/-- **The Reflex Degree Theorem: `[K′ : ℚ] = [Kᶜ : K₀ᶜ] · [K′ ∩ K₀ᶜ : ℚ]`** — Dodson's `[K′ : ℚ] = 2ᵛ (G₀ : S₀)`:
`2ᵛ = [Kᶜ : K₀ᶜ]`, and the splitting subgroup `S₀`, the image of `H′(Φ) = Gal(Kᶜ/K′)` in `G₀ = Gal(K₀ᶜ/ℚ)`, is
`Gal(K₀ᶜ / K′ ∩ K₀ᶜ)`, of index `[K′ ∩ K₀ᶜ : ℚ]`. [cite: Dodson1984, §1.3 Reflex Degree Theorem] -/
theorem finrank_reflexField_eq_finrank_mul_finrank_inf (j : K →ₐ[ℚ] L) {Ψ : Set (K →ₐ[ℚ] L)}
    (hΨ : IsCMTypeWith (conjGal : L ≃ₐ[ℚ] L) Ψ) :
    Module.finrank ℚ (reflexField ℚ L Ψ) =
      Module.finrank (normalClosure ℚ (maximalRealSubfield K) L) L *
        Module.finrank ℚ ↥(reflexField ℚ L Ψ ⊓ normalClosure ℚ (maximalRealSubfield K) L) := by
  haveI : Normal ℚ L := IsNormalClosure.normal (F := ℚ) (K := K) (L := L)
  haveI : IsGalois ℚ L := isGalois_of_isNormalClosure (L := L) K
  have hV := mem_fixingSubgroup_normalClosure_maximalRealSubfield_iff (K := K) (L := L) j
  have key := hΨ.index_stabilizer_eq_card_pairKernel_mul hV
  have hstab : MulAction.stabilizer (L ≃ₐ[ℚ] L) Ψ = (reflexField ℚ L Ψ).fixingSubgroup := by
    rw [reflexField_eq_fixedField, IntermediateField.fixingSubgroup_fixedField]
  rw [hstab, ← fixingSubgroup_inf_eq_sup, index_fixingSubgroup_eq_finrank, index_fixingSubgroup_eq_finrank,
    IsGalois.card_fixingSubgroup_eq_finrank] at key
  exact key

/-- **`2ᵛ = [Kᶜ : K₀ᶜ]` divides `[K′ : ℚ]`** for every CM type. [cite: Dodson1984, §1.3 Reflex Degree Theorem] -/
theorem finrank_normalClosure_maximalRealSubfield_dvd_finrank_reflexField (j : K →ₐ[ℚ] L)
    {Ψ : Set (K →ₐ[ℚ] L)} (hΨ : IsCMTypeWith (conjGal : L ≃ₐ[ℚ] L) Ψ) :
    Module.finrank (normalClosure ℚ (maximalRealSubfield K) L) L ∣ Module.finrank ℚ (reflexField ℚ L Ψ) :=
  Dvd.intro _ (finrank_reflexField_eq_finrank_mul_finrank_inf j hΨ).symm

/-- Hence `[K′ : ℚ] ≥ [Kᶜ : K₀ᶜ] = 2ᵛ`. [cite: Dodson1984, §1.3 Reflex Degree Theorem] -/
theorem finrank_normalClosure_maximalRealSubfield_le_finrank_reflexField (j : K →ₐ[ℚ] L)
    {Ψ : Set (K →ₐ[ℚ] L)} (hΨ : IsCMTypeWith (conjGal : L ≃ₐ[ℚ] L) Ψ) :
    Module.finrank (normalClosure ℚ (maximalRealSubfield K) L) L ≤ Module.finrank ℚ (reflexField ℚ L Ψ) :=
  Nat.le_of_dvd Module.finrank_pos (finrank_normalClosure_maximalRealSubfield_dvd_finrank_reflexField j hΨ)

/-- **`H′(Φ) ≅ S₀`**: the projection `G → G₀ = G/Gal(L/K₀ᶜ)` (`≅ Gal(K₀ᶜ/ℚ)`, Mathlib
`IsGalois.normalAutEquivQuotient`) is injective on the stabiliser `H′(Φ) = Gal(L/K′)` of a CM type.
[cite: Dodson1984, §1.3 Reflex Degree Theorem (proof)] -/
theorem injOn_quotientMk_stabilizer_fixingSubgroup (j : K →ₐ[ℚ] L) {Ψ : Set (K →ₐ[ℚ] L)}
    (hΨ : IsCMTypeWith (conjGal : L ≃ₐ[ℚ] L) Ψ) :
    Set.InjOn (QuotientGroup.mk : (L ≃ₐ[ℚ] L) → (L ≃ₐ[ℚ] L) ⧸ (normalClosure ℚ (maximalRealSubfield K) L).fixingSubgroup)
      (MulAction.stabilizer (L ≃ₐ[ℚ] L) Ψ) := by
  haveI : Normal ℚ L := IsNormalClosure.normal (F := ℚ) (K := K) (L := L)
  exact hΨ.injOn_quotientMk_stabilizer (mem_fixingSubgroup_normalClosure_maximalRealSubfield_iff j)

/-- **§2.1.2 Corollary: `[K′ : ℚ] = 2ᵛ = [Kᶜ : K₀ᶜ]` iff `K′ ∩ K₀ᶜ = ℚ`** (iff the splitting subgroup is all of
`G₀`). [cite: Dodson1984, §2.1.2 Corollary] -/
theorem finrank_reflexField_eq_iff_inf_eq_bot (j : K →ₐ[ℚ] L) {Ψ : Set (K →ₐ[ℚ] L)}
    (hΨ : IsCMTypeWith (conjGal : L ≃ₐ[ℚ] L) Ψ) :
    Module.finrank ℚ (reflexField ℚ L Ψ) = Module.finrank (normalClosure ℚ (maximalRealSubfield K) L) L ↔
      reflexField ℚ L Ψ ⊓ normalClosure ℚ (maximalRealSubfield K) L = ⊥ := by
  rw [finrank_reflexField_eq_finrank_mul_finrank_inf j hΨ, ← IntermediateField.finrank_eq_one_iff]
  have hpos : 0 < Module.finrank (normalClosure ℚ (maximalRealSubfield K) L) L := Module.finrank_pos
  constructor
  · intro h
    apply Nat.eq_of_mul_eq_mul_left hpos
    rw [mul_one]
    exact h
  · intro h
    rw [h, mul_one]

/-- **§2.1.2 Corollary, splitting form**: `[K′ : ℚ] = [Kᶜ : K₀ᶜ]` iff `Gal(Kᶜ/K′)` is a complement of
`Gal(Kᶜ/K₀ᶜ) = (ℤ₂)ᵛ` in `Gal(Kᶜ/ℚ)` — "`Gal(Kᶜ/K′) ≅ Gal(K₀ᶜ/ℚ)` gives a splitting of the imprimitivity sequence of
`Gal(Kᶜ/ℚ)`". [cite: Dodson1984, §2.1.2 Corollary] -/
theorem finrank_reflexField_eq_iff_isComplement' (j : K →ₐ[ℚ] L) {Ψ : Set (K →ₐ[ℚ] L)}
    (hΨ : IsCMTypeWith (conjGal : L ≃ₐ[ℚ] L) Ψ) :
    Module.finrank ℚ (reflexField ℚ L Ψ) = Module.finrank (normalClosure ℚ (maximalRealSubfield K) L) L ↔
      (reflexField ℚ L Ψ).fixingSubgroup.IsComplement'
        (normalClosure ℚ (maximalRealSubfield K) L).fixingSubgroup := by
  haveI : Normal ℚ L := IsNormalClosure.normal (F := ℚ) (K := K) (L := L)
  haveI : IsGalois ℚ L := isGalois_of_isNormalClosure (L := L) K
  have hV := mem_fixingSubgroup_normalClosure_maximalRealSubfield_iff (K := K) (L := L) j
  have hstab : (reflexField ℚ L Ψ).fixingSubgroup = MulAction.stabilizer (L ≃ₐ[ℚ] L) Ψ := by
    rw [reflexField_eq_fixedField, IntermediateField.fixingSubgroup_fixedField]
  rw [hstab, hΨ.isComplement'_stabilizer_pairKernel_iff hV, finrank_reflexField_eq_card_orbit,
    IsGalois.card_fixingSubgroup_eq_finrank]

end NormalClosure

◆ ◆ ◆ ◆ ◆

### What you are asked to do
Everything in the data must be repeated exactly; leave no line out.

### Response
/-- **The Reflex Degree Theorem: `[K′ : ℚ] = [Kᶜ : K₀ᶜ] · [K′ ∩ K₀ᶜ : ℚ]`** — Dodson's `[K′ : ℚ] = 2ᵛ (G₀ : S₀)`:
`2ᵛ = [Kᶜ : K₀ᶜ]`, and the splitting subgroup `S₀`, the image of `H′(Φ) = Gal(Kᶜ/K′)` in `G₀ = Gal(K₀ᶜ/ℚ)`, is
`Gal(K₀ᶜ / K′ ∩ K₀ᶜ)`, of index `[K′ ∩ K₀ᶜ : ℚ]`. [cite: Dodson1984, §1.3 Reflex Degree Theorem] -/
theorem finrank_reflexField_eq_finrank_mul_finrank_inf (j : K →ₐ[ℚ] L) {Ψ : Set (K →ₐ[ℚ] L)}
    (hΨ : IsCMTypeWith (conjGal : L ≃ₐ[ℚ] L) Ψ) :
    Module.finrank ℚ (reflexField ℚ L Ψ) =
      Module.finrank (normalClosure ℚ (maximalRealSubfield K) L) L *
        Module.finrank ℚ ↥(reflexField ℚ L Ψ ⊓ normalClosure ℚ (maximalRealSubfield K) L) := by
  haveI : Normal ℚ L := IsNormalClosure.normal (F := ℚ) (K := K) (L := L)
  haveI : IsGalois ℚ L := isGalois_of_isNormalClosure (L := L) K
  have hV := mem_fixingSubgroup_normalClosure_maximalRealSubfield_iff (K := K) (L := L) j
  have key := hΨ.index_stabilizer_eq_card_pairKernel_mul hV
  have hstab : MulAction.stabilizer (L ≃ₐ[ℚ] L) Ψ = (reflexField ℚ L Ψ).fixingSubgroup := by
    rw [reflexField_eq_fixedField, IntermediateField.fixingSubgroup_fixedField]
  rw [hstab, ← fixingSubgroup_inf_eq_sup, index_fixingSubgroup_eq_finrank, index_fixingSubgroup_eq_finrank,
    IsGalois.card_fixingSubgroup_eq_finrank] at key
  exact key

/-- **`2ᵛ = [Kᶜ : K₀ᶜ]` divides `[K′ : ℚ]`** for every CM type. [cite: Dodson1984, §1.3 Reflex Degree Theorem] -/
theorem finrank_normalClosure_maximalRealSubfield_dvd_finrank_reflexField (j : K →ₐ[ℚ] L)
    {Ψ : Set (K →ₐ[ℚ] L)} (hΨ : IsCMTypeWith (conjGal : L ≃ₐ[ℚ] L) Ψ) :
    Module.finrank (normalClosure ℚ (maximalRealSubfield K) L) L ∣ Module.finrank ℚ (reflexField ℚ L Ψ) :=
  Dvd.intro _ (finrank_reflexField_eq_finrank_mul_finrank_inf j hΨ).symm

/-- Hence `[K′ : ℚ] ≥ [Kᶜ : K₀ᶜ] = 2ᵛ`. [cite: Dodson1984, §1.3 Reflex Degree Theorem] -/
theorem finrank_normalClosure_maximalRealSubfield_le_finrank_reflexField (j : K →ₐ[ℚ] L)
    {Ψ : Set (K →ₐ[ℚ] L)} (hΨ : IsCMTypeWith (conjGal : L ≃ₐ[ℚ] L) Ψ) :
    Module.finrank (normalClosure ℚ (maximalRealSubfield K) L) L ≤ Module.finrank ℚ (reflexField ℚ L Ψ) :=
  Nat.le_of_dvd Module.finrank_pos (finrank_normalClosure_maximalRealSubfield_dvd_finrank_reflexField j hΨ)

/-- **`H′(Φ) ≅ S₀`**: the projection `G → G₀ = G/Gal(L/K₀ᶜ)` (`≅ Gal(K₀ᶜ/ℚ)`, Mathlib
`IsGalois.normalAutEquivQuotient`) is injective on the stabiliser `H′(Φ) = Gal(L/K′)` of a CM type.
[cite: Dodson1984, §1.3 Reflex Degree Theorem (proof)] -/
theorem injOn_quotientMk_stabilizer_fixingSubgroup (j : K →ₐ[ℚ] L) {Ψ : Set (K →ₐ[ℚ] L)}
    (hΨ : IsCMTypeWith (conjGal : L ≃ₐ[ℚ] L) Ψ) :
    Set.InjOn (QuotientGroup.mk : (L ≃ₐ[ℚ] L) → (L ≃ₐ[ℚ] L) ⧸ (normalClosure ℚ (maximalRealSubfield K) L).fixingSubgroup)
      (MulAction.stabilizer (L ≃ₐ[ℚ] L) Ψ) := by
  haveI : Normal ℚ L := IsNormalClosure.normal (F := ℚ) (K := K) (L := L)
  exact hΨ.injOn_quotientMk_stabilizer (mem_fixingSubgroup_normalClosure_maximalRealSubfield_iff j)

/-- **§2.1.2 Corollary: `[K′ : ℚ] = 2ᵛ = [Kᶜ : K₀ᶜ]` iff `K′ ∩ K₀ᶜ = ℚ`** (iff the splitting subgroup is all of
`G₀`). [cite: Dodson1984, §2.1.2 Corollary] -/
theorem finrank_reflexField_eq_iff_inf_eq_bot (j : K →ₐ[ℚ] L) {Ψ : Set (K →ₐ[ℚ] L)}
    (hΨ : IsCMTypeWith (conjGal : L ≃ₐ[ℚ] L) Ψ) :
    Module.finrank ℚ (reflexField ℚ L Ψ) = Module.finrank (normalClosure ℚ (maximalRealSubfield K) L) L ↔
      reflexField ℚ L Ψ ⊓ normalClosure ℚ (maximalRealSubfield K) L = ⊥ := by
  rw [finrank_reflexField_eq_finrank_mul_finrank_inf j hΨ, ← IntermediateField.finrank_eq_one_iff]
  have hpos : 0 < Module.finrank (normalClosure ℚ (maximalRealSubfield K) L) L := Module.finrank_pos
  constructor
  · intro h
    apply Nat.eq_of_mul_eq_mul_left hpos
    rw [mul_one]
    exact h
  · intro h
    rw [h, mul_one]

/-- **§2.1.2 Corollary, splitting form**: `[K′ : ℚ] = [Kᶜ : K₀ᶜ]` iff `Gal(Kᶜ/K′)` is a complement of
`Gal(Kᶜ/K₀ᶜ) = (ℤ₂)ᵛ` in `Gal(Kᶜ/ℚ)` — "`Gal(Kᶜ/K′) ≅ Gal(K₀ᶜ/ℚ)` gives a splitting of the imprimitivity sequence of
`Gal(Kᶜ/ℚ)`". [cite: Dodson1984, §2.1.2 Corollary] -/
theorem finrank_reflexField_eq_iff_isComplement' (j : K →ₐ[ℚ] L) {Ψ : Set (K →ₐ[ℚ] L)}
    (hΨ : IsCMTypeWith (conjGal : L ≃ₐ[ℚ] L) Ψ) :
    Module.finrank ℚ (reflexField ℚ L Ψ) = Module.finrank (normalClosure ℚ (maximalRealSubfield K) L) L ↔
      (reflexField ℚ L Ψ).fixingSubgroup.IsComplement'
        (normalClosure ℚ (maximalRealSubfield K) L).fixingSubgroup := by
  haveI : Normal ℚ L := IsNormalClosure.normal (F := ℚ) (K := K) (L := L)
  haveI : IsGalois ℚ L := isGalois_of_isNormalClosure (L := L) K
  have hV := mem_fixingSubgroup_normalClosure_maximalRealSubfield_iff (K := K) (L := L) j
  have hstab : (reflexField ℚ L Ψ).fixingSubgroup = MulAction.stabilizer (L ≃ₐ[ℚ] L) Ψ := by
    rw [reflexField_eq_fixedField, IntermediateField.fixingSubgroup_fixedField]
  rw [hstab, hΨ.isComplement'_stabilizer_pairKernel_iff hV, finrank_reflexField_eq_card_orbit,
    IsGalois.card_fixingSubgroup_eq_finrank]

end NormalClosure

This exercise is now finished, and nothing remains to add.